Stored data
########

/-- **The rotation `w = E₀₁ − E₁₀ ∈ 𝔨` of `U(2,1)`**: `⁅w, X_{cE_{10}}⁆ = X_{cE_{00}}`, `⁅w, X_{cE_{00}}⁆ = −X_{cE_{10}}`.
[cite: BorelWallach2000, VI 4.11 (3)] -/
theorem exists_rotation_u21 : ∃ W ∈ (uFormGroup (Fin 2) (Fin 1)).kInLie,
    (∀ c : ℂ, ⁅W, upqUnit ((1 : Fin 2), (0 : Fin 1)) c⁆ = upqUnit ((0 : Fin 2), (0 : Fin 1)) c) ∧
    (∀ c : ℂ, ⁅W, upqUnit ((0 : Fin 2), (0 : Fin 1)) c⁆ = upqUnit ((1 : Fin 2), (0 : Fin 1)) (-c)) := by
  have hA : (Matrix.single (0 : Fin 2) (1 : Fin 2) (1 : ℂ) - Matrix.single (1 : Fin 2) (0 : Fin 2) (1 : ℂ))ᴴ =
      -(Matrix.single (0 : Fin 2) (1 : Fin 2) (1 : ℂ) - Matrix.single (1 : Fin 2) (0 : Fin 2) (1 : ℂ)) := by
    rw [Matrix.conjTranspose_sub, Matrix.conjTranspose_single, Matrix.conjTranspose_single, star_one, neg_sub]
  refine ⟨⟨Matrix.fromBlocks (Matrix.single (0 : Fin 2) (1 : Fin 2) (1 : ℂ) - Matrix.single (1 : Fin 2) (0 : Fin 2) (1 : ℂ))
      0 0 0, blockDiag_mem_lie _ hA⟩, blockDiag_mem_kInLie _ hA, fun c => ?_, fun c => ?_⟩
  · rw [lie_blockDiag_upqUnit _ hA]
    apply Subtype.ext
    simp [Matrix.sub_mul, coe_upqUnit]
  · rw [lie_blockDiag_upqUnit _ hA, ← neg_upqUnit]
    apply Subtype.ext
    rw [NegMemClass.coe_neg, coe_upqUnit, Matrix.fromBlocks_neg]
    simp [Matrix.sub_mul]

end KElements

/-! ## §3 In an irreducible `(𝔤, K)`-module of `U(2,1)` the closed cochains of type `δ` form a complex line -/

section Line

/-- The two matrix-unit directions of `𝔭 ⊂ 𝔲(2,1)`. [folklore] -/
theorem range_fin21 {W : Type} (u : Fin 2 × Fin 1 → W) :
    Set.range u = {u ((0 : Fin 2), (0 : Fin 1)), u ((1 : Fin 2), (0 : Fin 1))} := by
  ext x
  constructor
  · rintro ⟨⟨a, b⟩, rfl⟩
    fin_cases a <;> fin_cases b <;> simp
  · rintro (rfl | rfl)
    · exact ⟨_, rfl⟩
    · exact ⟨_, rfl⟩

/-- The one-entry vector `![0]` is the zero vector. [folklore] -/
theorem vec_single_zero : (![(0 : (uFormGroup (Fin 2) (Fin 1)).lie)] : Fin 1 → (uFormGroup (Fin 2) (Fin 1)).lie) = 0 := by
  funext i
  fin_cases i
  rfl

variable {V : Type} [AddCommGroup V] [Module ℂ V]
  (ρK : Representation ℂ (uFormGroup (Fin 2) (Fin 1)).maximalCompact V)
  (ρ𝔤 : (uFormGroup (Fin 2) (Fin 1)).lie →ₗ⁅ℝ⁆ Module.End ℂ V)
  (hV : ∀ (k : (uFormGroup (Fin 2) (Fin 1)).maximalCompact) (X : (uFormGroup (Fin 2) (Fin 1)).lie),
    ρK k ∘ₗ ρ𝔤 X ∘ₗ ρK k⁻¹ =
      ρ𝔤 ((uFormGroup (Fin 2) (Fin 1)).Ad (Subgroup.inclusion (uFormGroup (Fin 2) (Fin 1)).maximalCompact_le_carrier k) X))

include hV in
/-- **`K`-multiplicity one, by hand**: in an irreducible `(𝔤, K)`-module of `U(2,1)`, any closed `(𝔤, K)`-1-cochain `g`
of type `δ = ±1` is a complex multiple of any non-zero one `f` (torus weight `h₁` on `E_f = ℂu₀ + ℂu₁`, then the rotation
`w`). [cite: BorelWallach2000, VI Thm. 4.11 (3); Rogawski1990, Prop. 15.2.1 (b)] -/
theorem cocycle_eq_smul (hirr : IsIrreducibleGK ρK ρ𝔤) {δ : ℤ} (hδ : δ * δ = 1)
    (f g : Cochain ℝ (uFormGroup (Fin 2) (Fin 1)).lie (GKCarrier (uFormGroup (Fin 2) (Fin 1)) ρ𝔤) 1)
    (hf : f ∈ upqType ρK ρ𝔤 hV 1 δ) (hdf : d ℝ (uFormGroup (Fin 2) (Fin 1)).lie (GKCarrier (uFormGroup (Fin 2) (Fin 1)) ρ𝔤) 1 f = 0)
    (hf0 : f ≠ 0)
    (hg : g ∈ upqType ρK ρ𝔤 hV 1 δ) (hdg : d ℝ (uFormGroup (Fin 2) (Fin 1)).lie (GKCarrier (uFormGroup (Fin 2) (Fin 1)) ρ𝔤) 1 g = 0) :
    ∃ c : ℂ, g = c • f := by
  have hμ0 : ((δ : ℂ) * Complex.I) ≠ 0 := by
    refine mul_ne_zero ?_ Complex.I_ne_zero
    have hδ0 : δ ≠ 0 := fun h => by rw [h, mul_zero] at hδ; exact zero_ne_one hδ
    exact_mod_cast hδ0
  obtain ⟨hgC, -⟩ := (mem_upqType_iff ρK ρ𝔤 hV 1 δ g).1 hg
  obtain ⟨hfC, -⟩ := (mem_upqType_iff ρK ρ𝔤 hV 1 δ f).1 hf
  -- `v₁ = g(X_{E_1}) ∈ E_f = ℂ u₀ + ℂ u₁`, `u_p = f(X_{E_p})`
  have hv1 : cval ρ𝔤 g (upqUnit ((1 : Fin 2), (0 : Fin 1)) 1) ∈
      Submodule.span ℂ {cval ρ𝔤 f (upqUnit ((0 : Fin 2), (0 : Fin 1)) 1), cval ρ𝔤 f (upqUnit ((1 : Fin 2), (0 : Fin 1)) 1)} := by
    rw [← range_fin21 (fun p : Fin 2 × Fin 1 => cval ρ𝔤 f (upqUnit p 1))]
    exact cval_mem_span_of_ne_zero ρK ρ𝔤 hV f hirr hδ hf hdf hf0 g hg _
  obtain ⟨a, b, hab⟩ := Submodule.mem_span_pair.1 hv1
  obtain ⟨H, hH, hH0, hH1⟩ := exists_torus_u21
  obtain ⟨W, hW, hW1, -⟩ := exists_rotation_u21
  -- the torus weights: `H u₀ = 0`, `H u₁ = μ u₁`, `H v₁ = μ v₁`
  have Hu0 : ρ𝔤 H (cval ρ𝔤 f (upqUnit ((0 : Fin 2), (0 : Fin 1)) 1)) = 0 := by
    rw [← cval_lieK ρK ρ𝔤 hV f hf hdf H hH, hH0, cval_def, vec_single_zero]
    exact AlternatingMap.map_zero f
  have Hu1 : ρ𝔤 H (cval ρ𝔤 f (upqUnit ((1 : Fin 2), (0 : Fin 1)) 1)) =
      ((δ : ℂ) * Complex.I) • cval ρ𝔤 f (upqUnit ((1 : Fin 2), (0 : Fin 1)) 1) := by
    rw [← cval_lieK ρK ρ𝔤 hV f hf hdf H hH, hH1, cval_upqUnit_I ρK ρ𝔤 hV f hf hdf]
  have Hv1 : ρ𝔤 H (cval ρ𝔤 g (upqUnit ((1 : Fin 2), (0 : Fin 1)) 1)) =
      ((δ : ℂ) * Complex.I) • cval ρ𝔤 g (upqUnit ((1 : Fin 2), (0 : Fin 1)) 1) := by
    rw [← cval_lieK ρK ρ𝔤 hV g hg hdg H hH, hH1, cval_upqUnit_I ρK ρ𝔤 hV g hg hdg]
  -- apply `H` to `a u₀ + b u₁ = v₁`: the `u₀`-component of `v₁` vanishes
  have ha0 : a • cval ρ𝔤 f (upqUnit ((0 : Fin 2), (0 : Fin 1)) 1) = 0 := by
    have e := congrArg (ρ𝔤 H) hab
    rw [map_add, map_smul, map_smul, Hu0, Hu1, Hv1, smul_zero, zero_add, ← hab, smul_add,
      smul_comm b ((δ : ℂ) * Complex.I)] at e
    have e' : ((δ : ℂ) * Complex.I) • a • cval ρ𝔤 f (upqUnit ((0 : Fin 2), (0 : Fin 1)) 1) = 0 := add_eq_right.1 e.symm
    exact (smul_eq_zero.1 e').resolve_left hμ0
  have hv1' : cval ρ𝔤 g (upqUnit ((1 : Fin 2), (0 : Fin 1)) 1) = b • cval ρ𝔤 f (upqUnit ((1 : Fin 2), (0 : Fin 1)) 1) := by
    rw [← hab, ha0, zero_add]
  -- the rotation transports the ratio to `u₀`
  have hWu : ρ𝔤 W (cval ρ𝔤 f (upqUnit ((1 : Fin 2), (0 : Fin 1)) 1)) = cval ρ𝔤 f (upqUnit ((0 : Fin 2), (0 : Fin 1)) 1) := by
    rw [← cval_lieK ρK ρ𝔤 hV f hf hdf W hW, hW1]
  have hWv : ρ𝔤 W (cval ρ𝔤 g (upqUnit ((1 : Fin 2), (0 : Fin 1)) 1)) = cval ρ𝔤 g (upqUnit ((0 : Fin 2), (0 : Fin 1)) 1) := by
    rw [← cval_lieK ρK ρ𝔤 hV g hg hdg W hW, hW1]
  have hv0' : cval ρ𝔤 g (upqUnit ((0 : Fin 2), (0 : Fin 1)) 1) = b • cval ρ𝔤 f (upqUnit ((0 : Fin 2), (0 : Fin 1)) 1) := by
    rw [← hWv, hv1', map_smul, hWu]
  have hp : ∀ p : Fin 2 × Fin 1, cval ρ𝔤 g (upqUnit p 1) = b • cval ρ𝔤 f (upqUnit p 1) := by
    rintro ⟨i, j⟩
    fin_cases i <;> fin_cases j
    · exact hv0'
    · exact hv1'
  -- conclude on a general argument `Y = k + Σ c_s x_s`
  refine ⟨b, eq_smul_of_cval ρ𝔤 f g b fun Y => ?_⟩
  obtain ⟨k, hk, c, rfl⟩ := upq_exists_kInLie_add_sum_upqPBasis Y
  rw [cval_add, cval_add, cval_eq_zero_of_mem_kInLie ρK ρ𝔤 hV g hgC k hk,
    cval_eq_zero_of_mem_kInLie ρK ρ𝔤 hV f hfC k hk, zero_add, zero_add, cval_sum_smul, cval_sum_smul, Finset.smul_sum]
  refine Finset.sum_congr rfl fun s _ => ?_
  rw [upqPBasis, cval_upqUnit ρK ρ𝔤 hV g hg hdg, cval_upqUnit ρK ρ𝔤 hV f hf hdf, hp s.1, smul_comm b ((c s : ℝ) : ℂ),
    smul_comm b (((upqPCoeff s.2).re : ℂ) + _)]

########

## Exercise
Only the lines above from the one with "refine ⟨⟨Matrix.fromBlocks (Matrix.single" up to and including the one with "[Module ℂ V]" should be repeated, exactly as written.

## Solution to the problem
  refine ⟨⟨Matrix.fromBlocks (Matrix.single (0 : Fin 2) (1 : Fin 2) (1 : ℂ) - Matrix.single (1 : Fin 2) (0 : Fin 2) (1 : ℂ))
      0 0 0, blockDiag_mem_lie _ hA⟩, blockDiag_mem_kInLie _ hA, fun c => ?_, fun c => ?_⟩
  · rw [lie_blockDiag_upqUnit _ hA]
    apply Subtype.ext
    simp [Matrix.sub_mul, coe_upqUnit]
  · rw [lie_blockDiag_upqUnit _ hA, ← neg_upqUnit]
    apply Subtype.ext
    rw [NegMemClass.coe_neg, coe_upqUnit, Matrix.fromBlocks_neg]
    simp [Matrix.sub_mul]

end KElements

/-! ## §3 In an irreducible `(𝔤, K)`-module of `U(2,1)` the closed cochains of type `δ` form a complex line -/

section Line

/-- The two matrix-unit directions of `𝔭 ⊂ 𝔲(2,1)`. [folklore] -/
theorem range_fin21 {W : Type} (u : Fin 2 × Fin 1 → W) :
    Set.range u = {u ((0 : Fin 2), (0 : Fin 1)), u ((1 : Fin 2), (0 : Fin 1))} := by
  ext x
  constructor
  · rintro ⟨⟨a, b⟩, rfl⟩
    fin_cases a <;> fin_cases b <;> simp
  · rintro (rfl | rfl)
    · exact ⟨_, rfl⟩
    · exact ⟨_, rfl⟩

/-- The one-entry vector `![0]` is the zero vector. [folklore] -/
theorem vec_single_zero : (![(0 : (uFormGroup (Fin 2) (Fin 1)).lie)] : Fin 1 → (uFormGroup (Fin 2) (Fin 1)).lie) = 0 := by
  funext i
  fin_cases i
  rfl

variable {V : Type} [AddCommGroup V] [Module ℂ V]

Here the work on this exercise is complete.